▸ EXERCISE GOAL:
Please return the lines below verbatim, beginning at the one that has "R₀)))) ^ d := by" and stopping after the one that has "B) (by norm_num)", and add no other lines.

▸ Items listed in a dataset:
/-- **Sum of the profile over ANY finite set of translations**: `Σ_{x ∈ B} ρ^{⌊‖w − x‖/R₀⌋₊} ≤ 2 Θ₁`. [folklore] -/
theorem sum_translates_pow_natFloor_le (hd : 1 ≤ d) {ρ R₀ : ℝ} (hρ0 : 0 ≤ ρ) (hρ1 : ρ < 1) (hR₀ : 0 < R₀)
    (w : Site d) (B : Finset (Site d)) :
    ∑ x ∈ B, ρ ^ ⌊‖w - x‖ / R₀⌋₊ ≤
      2 * ((1 + exp (Real.log (max ρ (1 / 2)) / (d * R₀))) /
        (1 - exp (Real.log (max ρ (1 / 2)) / (d * R₀)))) ^ d := by
  set r : ℝ := exp (Real.log (max ρ (1 / 2)) / (d * R₀)) with hr
  obtain ⟨hr0, hr1⟩ := exp_mul_log_div_lt_one hd (a := 1) hρ1 hR₀ (by norm_num)
  rw [one_mul] at hr0 hr1
  calc ∑ x ∈ B, ρ ^ ⌊‖w - x‖ / R₀⌋₊ ≤ ∑ x ∈ B, 2 * r ^ l1 (w - x) :=
        Finset.sum_le_sum fun x _ => pow_natFloor_le_mul_pow_l1 hd hρ0 hρ1 hR₀ (w - x)
    _ = 2 * ∑ x ∈ B, r ^ l1 (w - x) := by rw [Finset.mul_sum]
    _ ≤ 2 * ((1 + r) / (1 - r)) ^ d := mul_le_mul_of_nonneg_left (sum_pow_l1_sub_le hr0 hr1 w B) (by norm_num)

/-! ### Explicit proxy for one local observable -/

/-- **EXPLICIT VARIANCE PROXY FOR ONE LIPSCHITZ CYLINDER**: for `0 ≤ ρ < 1`, range `R` (`R₀ = max(1,R)`), `d ≥ 1` and
every box, `Σ_{y ∈ boxLinks d n} (2√N K Σ_{z ∈ Δ} ρ^{⌊‖z − y‖/R₀⌋₊})² ≤ 16 N K² d #Δ² Θ₂`,
`Θ₂ = ((1 + r₂)/(1 − r₂))^d`, `r₂ = exp(2 log max(ρ,½) / (d R₀))` (Cauchy–Schwarz in `z`, then the box sum).
[folklore] -/
theorem sum_boxLinks_influence_sq_le (hd : 1 ≤ d) {ρ R : ℝ} (hρ0 : 0 ≤ ρ) (hρ1 : ρ < 1) (K : ℝ≥0)
    (Δ : Finset (ZdEdge d)) (n : ℕ) :
    ∑ y ∈ boxLinks d n, (2 * Real.sqrt N * K * ∑ z ∈ Δ, ρ ^ ⌊‖z.1 - y.1‖ / max 1 R⌋₊) ^ 2 ≤
      16 * N * (K : ℝ) ^ 2 * d * (Δ.card : ℝ) ^ 2 *
        ((1 + exp (2 * Real.log (max ρ (1 / 2)) / (d * max 1 R))) /
          (1 - exp (2 * Real.log (max ρ (1 / 2)) / (d * max 1 R)))) ^ d := by
  have hR₀ : 0 < max 1 R := zero_lt_one.trans_le (le_max_left _ _)
  set Θ : ℝ := ((1 + exp (2 * Real.log (max ρ (1 / 2)) / (d * max 1 R))) /
    (1 - exp (2 * Real.log (max ρ (1 / 2)) / (d * max 1 R)))) ^ d with hΘ
  have hK : (0 : ℝ) ≤ K := K.2
  have hsqrt : Real.sqrt N ^ 2 = N := Real.sq_sqrt (Nat.cast_nonneg N)
  -- Cauchy–Schwarz in `z`
  have hCS : ∀ y : ZdEdge d, (∑ z ∈ Δ, ρ ^ ⌊‖z.1 - y.1‖ / max 1 R⌋₊) ^ 2 ≤
      Δ.card * ∑ z ∈ Δ, (ρ ^ ⌊‖z.1 - y.1‖ / max 1 R⌋₊) ^ 2 := fun y => sq_sum_le_card_mul_sum_sq
  calc ∑ y ∈ boxLinks d n, (2 * Real.sqrt N * K * ∑ z ∈ Δ, ρ ^ ⌊‖z.1 - y.1‖ / max 1 R⌋₊) ^ 2
      = (2 * Real.sqrt N * K) ^ 2 * ∑ y ∈ boxLinks d n, (∑ z ∈ Δ, ρ ^ ⌊‖z.1 - y.1‖ / max 1 R⌋₊) ^ 2 := by
        rw [Finset.mul_sum]
        exact Finset.sum_congr rfl fun y _ => by ring
    _ ≤ (2 * Real.sqrt N * K) ^ 2 *
          ∑ y ∈ boxLinks d n, ((Δ.card : ℝ) * ∑ z ∈ Δ, (ρ ^ ⌊‖z.1 - y.1‖ / max 1 R⌋₊) ^ 2) :=
        mul_le_mul_of_nonneg_left (Finset.sum_le_sum fun y _ => hCS y) (sq_nonneg _)
    _ = (2 * Real.sqrt N * K) ^ 2 * ((Δ.card : ℝ) *
          ∑ z ∈ Δ, ∑ y ∈ boxLinks d n, (ρ ^ ⌊‖z.1 - y.1‖ / max 1 R⌋₊) ^ 2) := by
        rw [← Finset.mul_sum, Finset.sum_comm]
    _ ≤ (2 * Real.sqrt N * K) ^ 2 * ((Δ.card : ℝ) * ∑ _z ∈ Δ, 4 * (d : ℝ) * Θ) := by
        refine mul_le_mul_of_nonneg_left (mul_le_mul_of_nonneg_left
          (Finset.sum_le_sum fun z _ => ?_) (Nat.cast_nonneg _)) (sq_nonneg _)
        exact sum_boxLinks_pow_natFloor_sq_le hd hρ0 hρ1 hR₀ z n
    _ = 16 * N * (K : ℝ) ^ 2 * d * (Δ.card : ℝ) ^ 2 * Θ := by
        rw [Finset.sum_const, nsmul_eq_mul, mul_pow, mul_pow, hsqrt]
        ring

/-! ### Translate sums: the proxy is linear in the number of terms -/

/-- **EXPLICIT PROXY FOR TRANSLATE SUMS, LINEAR IN THE NUMBER OF TERMS** (Schur bound): for a Lipschitz cylinder of
constant `K` on `Δ`, its translates by the sites `x ∈ B` (supports `{(e − x, i)}`), `0 ≤ ρ < 1`, `d ≥ 1`:
`Σ_{y ∈ boxLinks d n} (Σ_{x ∈ B} 2√N K Σ_{z ∈ Δ − x} ρ^{⌊‖z − y‖/R₀⌋₊})² ≤ (16 N K² d #Δ² Θ₁²) · #B`,
`Θ₁ = ((1 + r₁)/(1 − r₁))^d`, `r₁ = exp(log max(ρ,½)/(d R₀))` — `(Σ_x a_x)² ≤ (sup_y Σ_x a_x(y)) Σ_x a_x(y)` with
`Σ_x a_x(y) ≤ 2√N K #Δ · 2Θ₁` uniformly in `y` (sum over translations) and `Σ_y a_x(y) ≤ 2√N K #Δ · 2dΘ₁` (box sum).
[folklore] -/
theorem sum_boxLinks_influence_translates_sq_le (hd : 1 ≤ d) {ρ R : ℝ} (hρ0 : 0 ≤ ρ) (hρ1 : ρ < 1) (K : ℝ≥0)
    (Δ : Finset (ZdEdge d)) (B : Finset (Site d)) (n : ℕ) :
    ∑ y ∈ boxLinks d n, (∑ x ∈ B, 2 * Real.sqrt N * K *
        ∑ z ∈ Δ.image (fun e : ZdEdge d => (e.1 - x, e.2)), ρ ^ ⌊‖z.1 - y.1‖ / max 1 R⌋₊) ^ 2 ≤
      16 * N * (K : ℝ) ^ 2 * d * (Δ.card : ℝ) ^ 2 *
        (((1 + exp (Real.log (max ρ (1 / 2)) / (d * max 1 R))) /
          (1 - exp (Real.log (max ρ (1 / 2)) / (d * max 1 R)))) ^ d) ^ 2 * B.card := by
  classical
  have hR₀ : 0 < max 1 R := zero_lt_one.trans_le (le_max_left _ _)
  set Θ : ℝ := ((1 + exp (Real.log (max ρ (1 / 2)) / (d * max 1 R))) /
    (1 - exp (Real.log (max ρ (1 / 2)) / (d * max 1 R)))) ^ d with hΘ
  have hK : (0 : ℝ) ≤ K := K.2
  obtain ⟨hr0, hr1⟩ := exp_mul_log_div_lt_one hd (a := 1) (R₀ := max 1 R) hρ1 hR₀ (by norm_num)
  rw [one_mul] at hr0 hr1
  have hΘ0 : 0 ≤ Θ := pow_nonneg (div_nonneg (by linarith) (by linarith)) _
  -- the summands `a x y`
  set a : Site d → ZdEdge d → ℝ := fun x y => 2 * Real.sqrt N * K *
    ∑ z ∈ Δ.image (fun e : ZdEdge d => (e.1 - x, e.2)), ρ ^ ⌊‖z.1 - y.1‖ / max 1 R⌋₊ with ha
  have ha0 : ∀ (x : Site d) (y : ZdEdge d), 0 ≤ a x y := fun x y =>
    mul_nonneg (by positivity) (Finset.sum_nonneg fun z _ => pow_nonneg hρ0 _)
  -- the image sum is dominated by the sum over `Δ` of the translated profile
  have himg : ∀ (x : Site d) (y : ZdEdge d),
      ∑ z ∈ Δ.image (fun e : ZdEdge d => (e.1 - x, e.2)), ρ ^ ⌊‖z.1 - y.1‖ / max 1 R⌋₊ ≤
        ∑ e ∈ Δ, ρ ^ ⌊‖(e.1 - y.1) - x‖ / max 1 R⌋₊ := fun x y => by
    refine (Finset.sum_image_le_of_nonneg fun e _ => pow_nonneg hρ0 _).trans (le_of_eq ?_)
    refine Finset.sum_congr rfl fun e _ => ?_
    rw [show (e.1 - x) - y.1 = (e.1 - y.1) - x by abel]
  -- uniform bound of the sum over translations: `Σ_x a x y ≤ 2√N K (#Δ 2Θ)`
  have hA : ∀ y : ZdEdge d, ∑ x ∈ B, a x y ≤ 2 * Real.sqrt N * K * (Δ.card * (2 * Θ)) := fun y => by
    simp only [ha]
    rw [← Finset.mul_sum]
    refine mul_le_mul_of_nonneg_left ?_ (by positivity)
    calc ∑ x ∈ B, ∑ z ∈ Δ.image (fun e : ZdEdge d => (e.1 - x, e.2)), ρ ^ ⌊‖z.1 - y.1‖ / max 1 R⌋₊
        ≤ ∑ x ∈ B, ∑ e ∈ Δ, ρ ^ ⌊‖(e.1 - y.1) - x‖ / max 1 R⌋₊ := Finset.sum_le_sum fun x _ => himg x y
      _ = ∑ e ∈ Δ, ∑ x ∈ B, ρ ^ ⌊‖(e.1 - y.1) - x‖ / max 1 R⌋₊ := Finset.sum_comm
      _ ≤ ∑ _e ∈ Δ, 2 * Θ := Finset.sum_le_sum fun e _ =>
          sum_translates_pow_natFloor_le hd hρ0 hρ1 hR₀ (e.1 - y.1) B
      _ = Δ.card * (2 * Θ) := by rw [Finset.sum_const, nsmul_eq_mul]
  -- box sum for each translate: `Σ_y a x y ≤ 2√N K (#Δ 2dΘ)`
  have hBsum : ∀ x : Site d, ∑ y ∈ boxLinks d n, a x y ≤ 2 * Real.sqrt N * K * (Δ.card * (2 * d * Θ)) :=
    fun x => by
    simp only [ha]
    rw [← Finset.mul_sum]
    refine mul_le_mul_of_nonneg_left ?_ (by positivity)
    calc ∑ y ∈ boxLinks d n, ∑ z ∈ Δ.image (fun e : ZdEdge d => (e.1 - x, e.2)), ρ ^ ⌊‖z.1 - y.1‖ / max 1 R⌋₊
        ≤ ∑ y ∈ boxLinks d n, ∑ e ∈ Δ, ρ ^ ⌊‖(e.1 - y.1) - x‖ / max 1 R⌋₊ :=
          Finset.sum_le_sum fun y _ => himg x y
      _ = ∑ e ∈ Δ, ∑ y ∈ boxLinks d n, ρ ^ ⌊‖((e.1 - x, e.2) : ZdEdge d).1 - y.1‖ / max 1 R⌋₊ := by
          rw [Finset.sum_comm]
          refine Finset.sum_congr rfl fun e _ => Finset.sum_congr rfl fun y _ => ?_
          rw [show (e.1 - y.1) - x = (e.1 - x) - y.1 by abel]
      _ ≤ ∑ _e ∈ Δ, 2 * (d : ℝ) * Θ := Finset.sum_le_sum fun e _ =>
          sum_boxLinks_pow_natFloor_le hd hρ0 hρ1 hR₀ ((e.1 - x, e.2) : ZdEdge d) n
      _ = Δ.card * (2 * d * Θ) := by rw [Finset.sum_const, nsmul_eq_mul]
  -- Schur: `Σ_y (Σ_x a)² ≤ A · Σ_x Σ_y a ≤ A · #B · B₁`
  have hsqrt : Real.sqrt N * Real.sqrt N = N := Real.mul_self_sqrt (Nat.cast_nonneg N)
  calc ∑ y ∈ boxLinks d n, (∑ x ∈ B, a x y) ^ 2
      ≤ ∑ y ∈ boxLinks d n, (2 * Real.sqrt N * K * (Δ.card * (2 * Θ))) * ∑ x ∈ B, a x y := by
        refine Finset.sum_le_sum fun y _ => ?_
        rw [sq]
        exact mul_le_mul_of_nonneg_right (hA y) (Finset.sum_nonneg fun x _ => ha0 x y)
    _ = (2 * Real.sqrt N * K * (Δ.card * (2 * Θ))) * ∑ x ∈ B, ∑ y ∈ boxLinks d n, a x y := by
        rw [← Finset.mul_sum, Finset.sum_comm]
    _ ≤ (2 * Real.sqrt N * K * (Δ.card * (2 * Θ))) * ∑ _x ∈ B, 2 * Real.sqrt N * K * (Δ.card * (2 * d * Θ)) :=
        mul_le_mul_of_nonneg_left (Finset.sum_le_sum fun x _ => hBsum x) (by positivity)
    _ = 16 * (Real.sqrt N * Real.sqrt N) * (K : ℝ) ^ 2 * d * (Δ.card : ℝ) ^ 2 * Θ ^ 2 * B.card := by
        rw [Finset.sum_const, nsmul_eq_mul]
        ring
    _ = 16 * N * (K : ℝ) ^ 2 * d * (Δ.card : ℝ) ^ 2 * Θ ^ 2 * B.card := by rw [hsqrt]

end Summit.Ventures.YMGap.RobustBall

end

▸ EXERCISE ANSWER:
        (1 - exp (Real.log (max ρ (1 / 2)) / (d * R₀)))) ^ d := by
  set r : ℝ := exp (Real.log (max ρ (1 / 2)) / (d * R₀)) with hr
  obtain ⟨hr0, hr1⟩ := exp_mul_log_div_lt_one hd (a := 1) hρ1 hR₀ (by norm_num)
  rw [one_mul] at hr0 hr1
  calc ∑ x ∈ B, ρ ^ ⌊‖w - x‖ / R₀⌋₊ ≤ ∑ x ∈ B, 2 * r ^ l1 (w - x) :=
        Finset.sum_le_sum fun x _ => pow_natFloor_le_mul_pow_l1 hd hρ0 hρ1 hR₀ (w - x)
    _ = 2 * ∑ x ∈ B, r ^ l1 (w - x) := by rw [Finset.mul_sum]
    _ ≤ 2 * ((1 + r) / (1 - r)) ^ d := mul_le_mul_of_nonneg_left (sum_pow_l1_sub_le hr0 hr1 w B) (by norm_num)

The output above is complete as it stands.